The decisions made by us and others to interpret biochemical reactions as graphs un-doubtedly affects our results. Firstly, nearly all pathway databases capture directed, signed interactions, and standardized pathway formats like BioPAX and SBML capture multi-way relationships and reaction stochiometry. These details are ignored when we use undirected graph representations. We partially addressed this issue with the “expanded” versions of KEGG and SIGNOR pathways, but it certainly deserves more investigation. Directed graphlets1,21 and signed graphlets4 could reveal more refined pathway structure.

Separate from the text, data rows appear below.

import Summits.QuantumFields.YangMills.Theorems.LatticeGapOnTrajectory.Negative.ZeroCoupling

/-!
# `LatticeGapOnTrajectory` — negative-side support II: the lattice half at zero coupling; junk reach of the gap clauses

Second support file for crux `stmt-QuantumFields-10523` (`ParabolicTrajectory.LatticeGapOnTrajectory`, (B)),
extracted from the standing disprover's work file `Cruxes/LatticeGapOnTrajectory/Disproof.lean` §4c; builds on
`Negative/ZeroCoupling.lean` (p69462). Tree objects only, nothing posited.

* `disjoint_torusSupports_of_time_bound`: supports of time-extent `R` and their translate by `n e₀` share no torus
  link when `2R < n` and `n + 2R < S` (a `ZMod S` computation).
* `abs_integral_mul_le_zero_coupling`: `|⟨f g⟩_{β=0}| ≤ C_f C_g` for bounded `f, g` (product Haar is a probability).
* `hasLatticeMassGap_of_zero_coupling`: for a scheme with `β_k = 0` for all `k`, `HasLatticeMassGap r sch Δ` holds
  for EVERY `Δ` (the docstring claim of `HasLatticeMassGap` in `YangMillsOS.lean`, now proved).
* `gap_clauses_junk_reachable`: the zero scheme and the vacuum-only OS datum satisfy
  `IsYangMillsFor r sch T ∧ ∀ Δ, T.HasMassGap Δ ∧ HasLatticeMassGap r sch Δ` — every clause of `YangMills` except
  `IsNontrivial`/`IsNonGaussian` is reachable by junk; for the crux, the shape of (B)'s conclusion is contentless
  and all of its strength sits in the tuned, `β_k → ∞` hypotheses.
-/

namespace Summit.QuantumFields.YangMills.Theorems.LatticeGapOnTrajectory.Negative

open Filter Topology MeasureTheory ProbabilityTheory
open Literature.MathematicalPhysics.QuantumFieldTheory Literature.MathematicalPhysics.QuantumLattice

noncomputable section

section ZeroCouplingGap

variable {G : Type} [Group G] [TopologicalSpace G] [IsTopologicalGroup G] [CompactSpace G]
  [MeasurableSpace G] [BorelSpace G]

omit [Group G] [TopologicalSpace G] [IsTopologicalGroup G] [CompactSpace G] [MeasurableSpace G] [BorelSpace G] in
/-- General no-overlap lemma: if every edge of `SA` and `SB` has time coordinate in `[-R, R]`, then for separations
`2R < n` with `n + 2R < S` the torus projections of `SA` and of `SB + n e₀` are disjoint. [folklore] -/
theorem disjoint_torusSupports_of_time_bound (SA SB : Finset (Literature.MathematicalPhysics.QuantumLattice.ZdEdge 4))
    (R : ℕ) (hA : ∀ e ∈ SA, |e.1 0| ≤ R) (hB : ∀ e ∈ SB, |e.1 0| ≤ R) {S n : ℕ} (hn : 2 * R < n)
    (hnS : n + 2 * R < S) :
    Disjoint (SA.image (torusEdge S))
      ((SB.image fun e : Literature.MathematicalPhysics.QuantumLattice.ZdEdge 4 =>
        (e.1 - -(Pi.single 0 (n : ℤ) : Literature.Probability.LatticeModels.Site 4), e.2)).image (torusEdge S)) := by
  rw [Finset.disjoint_left]
  rintro a ha hb
  rw [Finset.mem_image] at ha
  obtain ⟨e₁, he₁, rfl⟩ := ha
  simp only [Finset.mem_image] at hb
  obtain ⟨e₂', ⟨e₂, he₂, rfl⟩, heq⟩ := hb
  have h1 := abs_le.1 (hA e₁ he₁)
  have h2 := abs_le.1 (hB e₂ he₂)
  have h0 : (((e₂.1 0 + (n : ℤ) : ℤ)) : ZMod S) = ((e₁.1 0 : ℤ) : ZMod S) := by
    have := congrArg (fun E : Edge 4 S => E.1 0) heq
    simpa [torusEdge, Literature.Probability.LatticeModels.Torus.proj] using this
  rw [ZMod.intCast_eq_intCast_iff_dvd_sub] at h0
  have hdvd : (S : ℤ) ∣ (e₂.1 0 + n) - e₁.1 0 := dvd_sub_comm.1 h0
  have hpos : (0 : ℤ) < (e₂.1 0 + n) - e₁.1 0 := by omega
  have hle := Int.le_of_dvd hpos hdvd
  omega

/-- At zero coupling every lattice expectation of a product of two bounded observables is bounded by the product of
the bounds (probability measure). [folklore] -/
theorem abs_integral_mul_le_zero_coupling {N : ℕ} (ρ : G →* Matrix (Fin N) (Fin N) ℂ) (S : ℕ) [NeZero S]
    {f g : GaugeConfig 4 S G → ℝ} {Cf Cg : ℝ} (hf : ∀ U, |f U| ≤ Cf) (hg : ∀ U, |g U| ≤ Cg) :
    |∫ U, f U * g U ∂(wilsonMeasure (d := 4) (L := S) ρ 0)| ≤ Cf * Cg := by
  rw [wilsonMeasure_zero_coupling ρ S]
  have h : ∀ U : GaugeConfig 4 S G, ‖f U * g U‖ ≤ Cf * Cg := fun U => by
    rw [Real.norm_eq_abs, abs_mul]
    exact mul_le_mul (hf U) (hg U) (abs_nonneg _) ((abs_nonneg _).trans (hf U))
  have := norm_integral_le_of_norm_le_const (μ := Measure.pi fun _ : Edge 4 S => haarProbability G)
    (Eventually.of_forall h)
  simpa using this

/-- **The lattice half holds with EVERY rate at zero coupling.** For a scheme with `β_k = 0` for all `k`, the
uniform lattice mass gap `HasLatticeMassGap r sch Δ` holds for every `Δ` (infinite gap: beyond the time-extent of
the supports the connected correlations vanish identically, below it they are bounded). So the lattice half of
(B)'s conclusion does not detect triviality — which is why the summit statement carries `IsNontrivial` — and a
disprover cannot attack it through any ultralocal mechanism. (Tree docstring of `HasLatticeMassGap` asserts this
without proof; here it is a theorem.) [folklore] -/
theorem hasLatticeMassGap_of_zero_coupling {ι : Type} (r : LatticeRep G) (sch : SpeciesScheme ι)
    (hβ : ∀ k, sch.β k = 0) (Δ : ℝ) : HasLatticeMassGap r sch Δ := by
  intro A B
  obtain ⟨CA, hCA⟩ := A.bounded
  obtain ⟨CB, hCB⟩ := B.bounded
  -- time extent of the two supports
  set R : ℕ := (A.supp ∪ B.supp).sup fun e => (e.1 0).natAbs with hR
  have hRA : ∀ e ∈ A.supp, |e.1 0| ≤ R := fun e he => by
    have : (e.1 0).natAbs ≤ R := Finset.le_sup (f := fun e => (e.1 0).natAbs) (Finset.mem_union_left _ he)
    rw [Int.abs_eq_natAbs]; exact_mod_cast this
  have hRB : ∀ e ∈ B.supp, |e.1 0| ≤ R := fun e he => by
    have : (e.1 0).natAbs ≤ R := Finset.le_sup (f := fun e => (e.1 0).natAbs) (Finset.mem_union_right _ he)
    rw [Int.abs_eq_natAbs]; exact_mod_cast this
  refine ⟨2 * (CA * CB) * Real.exp (|Δ| * (2 * R)), ?_⟩
  have ha1 : ∀ᶠ k in atTop, sch.a k ≤ 1 :=
    (sch.tendsto_a.eventually (gt_mem_nhds one_pos)).mono fun k hk => hk.le
  have hL : ∀ᶠ k in atTop, (2 * R + 1 : ℝ) ≤ sch.a k * sch.L k := sch.tendsto_L.eventually_ge_atTop _
  filter_upwards [ha1, hL] with k hk1 hkL S hS n hn
  have hCAB : 0 ≤ CA * CB := mul_nonneg ((abs_nonneg _).trans (hCA 1)) ((abs_nonneg _).trans (hCB 1))
  -- L_k ≥ 2R + 1 (as naturals)
  have hLk : 2 * R + 1 ≤ sch.L k := by
    have h1 : (2 * R + 1 : ℝ) ≤ sch.L k := by
      refine hkL.trans ?_
      calc sch.a k * sch.L k ≤ 1 * sch.L k :=
            mul_le_mul_of_nonneg_right hk1 (Nat.cast_nonneg _)
        _ = sch.L k := one_mul _
    exact_mod_cast h1
  rw [hβ k]
  by_cases hsmall : n ≤ 2 * R
  · -- bounded regime: |corr| ≤ 2 CA CB ≤ C e^{-Δ a n}
    have hcorr : |latticeConnectedCorr r.ρ 0 (2 * S + 1) A.F B.F n| ≤ 2 * (CA * CB) := by
      unfold latticeConnectedCorr
      refine (abs_sub _ _).trans ?_
      have h1 := abs_integral_mul_le_zero_coupling r.ρ (2 * S + 1)
        (f := fun U => A.F (torusLift (2 * S + 1) U))
        (g := fun U => B.F (configShift (-Pi.single 0 (n : ℤ)) (torusLift (2 * S + 1) U)))
        (fun U => hCA _) (fun U => hCB _)
      have h2 : |(∫ U, A.F (torusLift (2 * S + 1) U) ∂(wilsonMeasure (d := 4) (L := 2 * S + 1) r.ρ 0)) *
          ∫ U, B.F (torusLift (2 * S + 1) U) ∂(wilsonMeasure (d := 4) (L := 2 * S + 1) r.ρ 0)| ≤ CA * CB := by
        rw [abs_mul]
        have hA1 := abs_integral_mul_le_zero_coupling r.ρ (2 * S + 1)
          (f := fun U => A.F (torusLift (2 * S + 1) U)) (g := fun _ => (1 : ℝ)) (Cg := 1)
          (fun U => hCA _) (fun U => by simp)
        have hB1 := abs_integral_mul_le_zero_coupling r.ρ (2 * S + 1)
          (f := fun U => B.F (torusLift (2 * S + 1) U)) (g := fun _ => (1 : ℝ)) (Cg := 1)
          (fun U => hCB _) (fun U => by simp)
        simp only [mul_one] at hA1 hB1
        exact mul_le_mul hA1 hB1 (abs_nonneg _) ((abs_nonneg _).trans hA1)
      linarith
    refine hcorr.trans ?_
    have hexp : Real.exp (-(|Δ| * (2 * R))) ≤ Real.exp (-(Δ * (sch.a k * n))) := by
      apply Real.exp_le_exp.2
      have hn' : (n : ℝ) ≤ 2 * R := by exact_mod_cast hsmall
      have han : 0 ≤ sch.a k * n := mul_nonneg (sch.a_pos k).le (Nat.cast_nonneg _)
      have : Δ * (sch.a k * n) ≤ |Δ| * (2 * R) := by
        calc Δ * (sch.a k * n) ≤ |Δ| * (sch.a k * n) := mul_le_mul_of_nonneg_right (le_abs_self Δ) han
          _ ≤ |Δ| * (1 * (2 * R)) := by
              apply mul_le_mul_of_nonneg_left _ (abs_nonneg Δ)
              exact mul_le_mul hk1 hn' (Nat.cast_nonneg _) zero_le_one
          _ = |Δ| * (2 * R) := by ring
      linarith
    calc 2 * (CA * CB) = 2 * (CA * CB) * Real.exp (|Δ| * (2 * R)) * Real.exp (-(|Δ| * (2 * R))) := by
          rw [mul_assoc, ← Real.exp_add, add_neg_cancel, Real.exp_zero, mul_one]
      _ ≤ 2 * (CA * CB) * Real.exp (|Δ| * (2 * R)) * Real.exp (-(Δ * (sch.a k * n))) :=
          mul_le_mul_of_nonneg_left hexp (by positivity)
  · -- ultralocal regime: the correlation vanishes identically
    push Not at hsmall
    have hzero : latticeConnectedCorr r.ρ 0 (2 * S + 1) A.F B.F n = 0 :=
      latticeConnectedCorr_zero_coupling r.ρ (2 * S + 1) A B n
        (disjoint_torusSupports_of_time_bound A.supp B.supp R hRA hRB hsmall (by omega))
    rw [hzero, abs_zero]
    positivity

/-- **The gap clauses of the summit are junk-reachable.** For every gauge group with a lattice representation,
the degenerate scheme (`β ≡ 0`, `c = m = 0`) and the vacuum-only OS datum satisfy `IsYangMillsFor` together with
`T.HasMassGap Δ ∧ HasLatticeMassGap r sch Δ` for EVERY `Δ`: everything in `YangMills` except the clauses
`IsNontrivial`/`IsNonGaussian` is reachable by junk. For the crux: the SHAPE of (B)'s conclusion carries no
content by itself — all of (B)'s strength sits in its hypotheses selecting interacting (tuned, `β_k → ∞`)
sequences, consistent with §3. [folklore] -/
theorem gap_clauses_junk_reachable (r : LatticeRep G) :
    ∃ (sch : SpeciesScheme (YMSpecies G)) (T : OSData (YMSpecies G) 4),
      IsYangMillsFor r sch T ∧ ∀ Δ : ℝ, T.HasMassGap Δ ∧ HasLatticeMassGap r sch Δ :=
  ⟨SpeciesScheme.zero _, OSData.vacuum _ 4, isYangMillsFor_vacuum r,
    fun Δ => ⟨OSData.vacuum_hasMassGap Δ, hasLatticeMassGap_of_zero_coupling r _ (fun _ => rfl) Δ⟩⟩

end ZeroCouplingGap

end

end Summit.QuantumFields.YangMills.Theorems.LatticeGapOnTrajectory.Negative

Our methods are intentionally straightforward, with the goal to show that using topological metrics on undirected networks can reveal pathway-specific structure. In addition to improving the underlying graph representation of signaling, there is room for improvement in the choice of clustering and the regression model for correcting database-specific topologies. Additionally, we note that the transformed coordinates do not directly translate into networks that exhibit those coordinates. An exciting area of future work is to identify subgraphs from a larger interactome that approximates an arbitrary graphlet count vector.
As the number of signaling pathway databases grows, topological features hold promise in elucidating pathway specific structure. While signaling pathway representations have long been acknowledged to be different within and across databases, we have shown that it is possible to reduce database-specific structure and find structural similarities among corresponding pathways. Our work indicates that reconciling pathways while retaining the databases as separate entities can characterize signaling pathway structure.
Data Availability
Code Availability
Code to parse databases, count graphlet and calculate GHuST coefficients, and generate all results is available at https://github.com/Reed-CompBio/pathway-reconciliation.
Acknowledgments
This work is funded by the National Science Foundation (DBI #1750981) to AR.
Footnotes
↵* This works because the wALKER-induced subgraphs tend to be much denser than pathways, and it is generally straightforward to find edges which are removable without creating isolated nodes.
↵† Note that it is possible that a connected component may have two pathways b, b′ ∈ B from the same database if they were symmetrically corresponding with other pathways in different databases.